Two firm characteristics, the age of the firm (FIRMage) and its size (FIRMsize), account for agility and experience (with age), and scale/scope economies (with size). In our sample, the average age of firms was 21 years. The size of firms in relation to their innovative behavior has been the subject of considerable attention in the literature (see Acs & Audretsch, 1987a, 1987b; Cohen & Klepper, 1996; Koeller, 1995; Martinez-Ros and Labeaga 2002; and Camisón-Zornoza et al., 2004 for a related meta-analysis), whereas Beck et al. (2005) highlight the role of firm size in the growth of firms. Coad et al. (2016), Huego and Jaumandreu (2004), and Pellegrino et al. (2012) consider the impacts of firms’ age. Coad et al. (2016) study is based on data from Spanish firms, while Pellegrino et al. (2012) use data from Italian firms. Our focus on cross-national data is broader (and also considers some different aspects).
In all this, the focus on innovation by small firms is somewhat limited, with de Jong and Marsili (2006) and Nooteboom (1994) being two notable exceptions. Thus, the present study will contribute in this respect. Furthermore, the consideration of firm size can be seen as addressing the validity of Gibrat’s law, which states that the proportional rate of firm growth is independent of its absolute size.Footnote 13
Besides firms’ age, we account for experience by including the years of experience of the top manager. Experienced managers likely have different discount rates and propensities regarding how they would like their firms to grow. The consideration of managerial experience can be seen as tying to the research on job duration (see Castro Silva & Lima, 2017).

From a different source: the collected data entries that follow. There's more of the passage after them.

include hout in
/-- **Family bound, ℓ¹ form.**  Every injectively parametrised family of temporal plaquettes in a fixed plane `(0, j+1)` has total absolute
circulation at most the ℓ¹ mass of the circulations over the (translated) plaquettes of the enlarged box. -/
theorem sum_family_abs_le {κ : Type*} (A : Finset κ) (τ : κ → ℤ) (ω : κ → (Fin 3 → ℤ)) (j : Fin 3)
    (hinj : Set.InjOn (fun a => (τ a, ω a)) A) :
    ∑ a ∈ A, |sCirc s (Fin.cons (τ a) (ω a), 0, j.succ)| ≤
      ∑ q ∈ (plaquettesIn (halfOpenBox 4 (2 * H + 3))).image (Plaq.shift dirCorner), |sCirc s q| := by
  classical
  set PB := (plaquettesIn (halfOpenBox 4 (2 * H + 3))).image (Plaq.shift dirCorner) with hPB
  set φ : κ → Plaq 4 := fun a => (Fin.cons (τ a) (ω a), 0, j.succ) with hφ
  have hφinj : Set.InjOn φ A := by
    intro a ha b hb hab
    simp only [hφ, Prod.mk.injEq] at hab
    have h2 := cons_inj2 hab.1
    exact hinj ha hb (Prod.ext h2.1 h2.2)
  have h1 : ∑ a ∈ A, |sCirc s (Fin.cons (τ a) (ω a), 0, j.succ)| = ∑ q ∈ A.image φ, |sCirc s q| := by
    rw [Finset.sum_image hφinj]
  rw [h1]
  have h2 : ∑ q ∈ A.image φ, |sCirc s q| = ∑ q ∈ (A.image φ).filter (· ∈ PB), |sCirc s q| := by
    rw [Finset.sum_filter]
    refine Finset.sum_congr rfl fun q hq => ?_
    split_ifs with hmem
    · rfl
    · obtain ⟨a, -, rfl⟩ := Finset.mem_image.1 hq
      have : sCirc s (φ a) = 0 := by
        by_contra hne
        exact hmem (mem_image_shift_of_base_bounds (Fin.cons (τ a) (ω a)) j
          (base_bounds_of_sCirc_ne_zero s hout _ j hne))
      rw [this, abs_zero]
  rw [h2]
  exact Finset.sum_le_sum_of_subset_of_nonneg (fun q hq => (Finset.mem_filter.1 hq).2) fun _ _ _ => abs_nonneg _

include hout in
/-- The face majorant summed over an injectively parametrised family of columns is `≤ 6F`. -/
theorem sum_faceAbs_le {κ : Type*} (A : Finset κ) (τ : κ → ℤ) (ω : κ → (Fin 3 → ℤ))
    (hinj : Set.InjOn (fun a => (τ a, ω a)) A) :
    ∑ a ∈ A, ∑ j : Fin 3, (|sCirc s (Fin.cons (τ a) (ω a - Pi.single j 1), 0, j.succ)| +
        |sCirc s (Fin.cons (τ a) (ω a), 0, j.succ)|) ≤
      6 * ∑ q ∈ (plaquettesIn (halfOpenBox 4 (2 * H + 3))).image (Plaq.shift dirCorner), |sCirc s q| := by
  set F := ∑ q ∈ (plaquettesIn (halfOpenBox 4 (2 * H + 3))).image (Plaq.shift dirCorner), |sCirc s q| with hF
  rw [Finset.sum_comm]
  have hj : ∀ j : Fin 3, ∑ a ∈ A, (|sCirc s (Fin.cons (τ a) (ω a - Pi.single j 1), 0, j.succ)| +
      |sCirc s (Fin.cons (τ a) (ω a), 0, j.succ)|) ≤ 2 * F := by
    intro j
    rw [Finset.sum_add_distrib]
    have h1 := sum_family_abs_le s hout A τ (fun a => ω a - Pi.single j 1) j (by
      intro a ha b hb hab
      simp only [Prod.mk.injEq, sub_left_inj] at hab
      exact hinj ha hb (Prod.ext hab.1 hab.2))
    have h2 := sum_family_abs_le s hout A τ ω j hinj
    rw [← hF] at h1 h2
    linarith
  calc ∑ j : Fin 3, ∑ a ∈ A, (|sCirc s (Fin.cons (τ a) (ω a - Pi.single j 1), 0, j.succ)| +
        |sCirc s (Fin.cons (τ a) (ω a), 0, j.succ)|)
      ≤ ∑ _j : Fin 3, 2 * F := Finset.sum_le_sum fun j _ => hj j
    _ = 6 * F := by simp; ring

include hout in
/-- A strip family, ℓ¹ form: `≤ F`. -/
theorem sum_stripAbs_le (W : Finset (Fin 3 → ℤ)) (v : Fin 3 → ℤ) (j : Fin 3) :
    ∑ z ∈ W, ∑ t' ∈ Finset.Icc 1 (2 * H), |sCirc s (Fin.cons (t' : ℤ) (z + v), 0, j.succ)| ≤
      ∑ q ∈ (plaquettesIn (halfOpenBox 4 (2 * H + 3))).image (Plaq.shift dirCorner), |sCirc s q| := by
  rw [← Finset.sum_product']
  exact sum_family_abs_le s hout (W ×ˢ Finset.Icc 1 (2 * H)) (fun a => (a.2 : ℤ)) (fun a => a.1 + v) j (by
    intro a _ b _ hab
    simp only [Prod.mk.injEq, Nat.cast_inj, add_left_inj] at hab
    exact Prod.ext hab.2 hab.1)

include hout in
/-- A column family of the face majorant, ℓ¹ form: `≤ 6F`. -/
theorem sum_faceAbsCol_le (W : Finset (Fin 3 → ℤ)) (v : Fin 3 → ℤ) :
    ∑ z ∈ W, ∑ t' ∈ Finset.Icc 1 (2 * H), ∑ j : Fin 3,
        (|sCirc s (Fin.cons (t' : ℤ) (z + v - Pi.single j 1), 0, j.succ)| + |sCirc s (Fin.cons (t' : ℤ) (z + v), 0, j.succ)|) ≤
      6 * ∑ q ∈ (plaquettesIn (halfOpenBox 4 (2 * H + 3))).image (Plaq.shift dirCorner), |sCirc s q| := by
  rw [← Finset.sum_product']
  exact sum_faceAbs_le s hout (W ×ˢ Finset.Icc 1 (2 * H)) (fun a => (a.2 : ℤ)) (fun a => a.1 + v) (by
    intro a _ b _ hab
    simp only [Prod.mk.injEq, Nat.cast_inj, add_left_inj] at hab
    exact Prod.ext hab.2 hab.1)

include hout in
/-- A single-height family, ℓ¹ form: `≤ F`. -/
theorem sum_rowAbs_le (W : Finset (Fin 3 → ℤ)) (v : Fin 3 → ℤ) (t : ℤ) (j : Fin 3) :
    ∑ z ∈ W, |sCirc s (Fin.cons t (z + v), 0, j.succ)| ≤
      ∑ q ∈ (plaquettesIn (halfOpenBox 4 (2 * H + 3))).image (Plaq.shift dirCorner), |sCirc s q| :=
  sum_family_abs_le s hout W (fun _ => t) (fun z => z + v) j (by
    intro a _ b _ hab
    simp only [Prod.mk.injEq, add_left_inj, true_and] at hab
    exact hab)

/-! ### The four edge classes, ℓ¹ form -/

include hout in
/-- (b) bottom-face spatial edges: `Σ_z Σ_j |s((0,z), j+1)| ≤ 3F`. -/
theorem classB_abs_le (W : Finset (Fin 3 → ℤ)) :
    ∑ z ∈ W, ∑ j : Fin 3, |s (Fin.cons 0 z, j.succ)| ≤
      3 * ∑ q ∈ (plaquettesIn (halfOpenBox 4 (2 * H + 3))).image (Plaq.shift dirCorner), |sCirc s q| := by
  set F := ∑ q ∈ (plaquettesIn (halfOpenBox 4 (2 * H + 3))).image (Plaq.shift dirCorner), |sCirc s q| with hF
  rw [Finset.sum_comm]
  have hj : ∀ j : Fin 3, ∑ z ∈ W, |s (Fin.cons 0 z, j.succ)| ≤ F := fun j => by
    have h := sum_rowAbs_le s hout W 0 (-1) j
    simp only [add_zero] at h
    refine le_of_eq_of_le (Finset.sum_congr rfl fun z _ => ?_) h
    rw [s_bottom_spatial_eq s hout z j]
  calc ∑ j : Fin 3, ∑ z ∈ W, |s (Fin.cons 0 z, j.succ)| ≤ ∑ _j : Fin 3, F := Finset.sum_le_sum fun j _ => hj j
    _ = 3 * F := by simp

include hout hforest in
/-- (c) temporal edges at heights `t ∈ [1, 2H]`: `Σ_t Σ_z |s((t,z), 0)| ≤ 6F`. -/
theorem classC_abs_le (W : Finset (Fin 3 → ℤ)) :
    ∑ t ∈ Finset.Icc 1 (2 * H), ∑ z ∈ W, |s (Fin.cons (t : ℤ) z, 0)| ≤
      6 * ∑ q ∈ (plaquettesIn (halfOpenBox 4 (2 * H + 3))).image (Plaq.shift dirCorner), |sCirc s q| := by
  have h := sum_faceAbsCol_le s hout W 0
  simp only [add_zero] at h
  rw [Finset.sum_comm]
  refine le_trans (Finset.sum_le_sum fun z _ => Finset.sum_le_sum fun t ht => ?_) h
  exact abs_temporal_le s hout hforest (t : ℤ) (by have := (Finset.mem_Icc.1 ht).1; exact_mod_cast this) z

In our sample, the average experience of the top manager was about 18 years. Another managerial dimension is incorporated via the inclusion of the variable, female_manager, to capture firms with top female managers (see Dohse et al., 2019). Of interest here is understanding if managerial leadership by gender impacts employment growth differences among firms. In our sample, females were top managers in approximately 15% of the firms surveyed.
A somewhat novel angle to the innovation-employment literature is added by including the threat firms perceive from their informal sector competitors (Informal).Footnote 14 Informal sector firms might increase the competition for securing resources and impact the potential payoffs from innovation. This is especially relevant in studying employment growth since formal sector firms looking to grow might lose some employees to the informal sector. The informal sector also reduces potential payoffs, inducing firms to grow more slowly.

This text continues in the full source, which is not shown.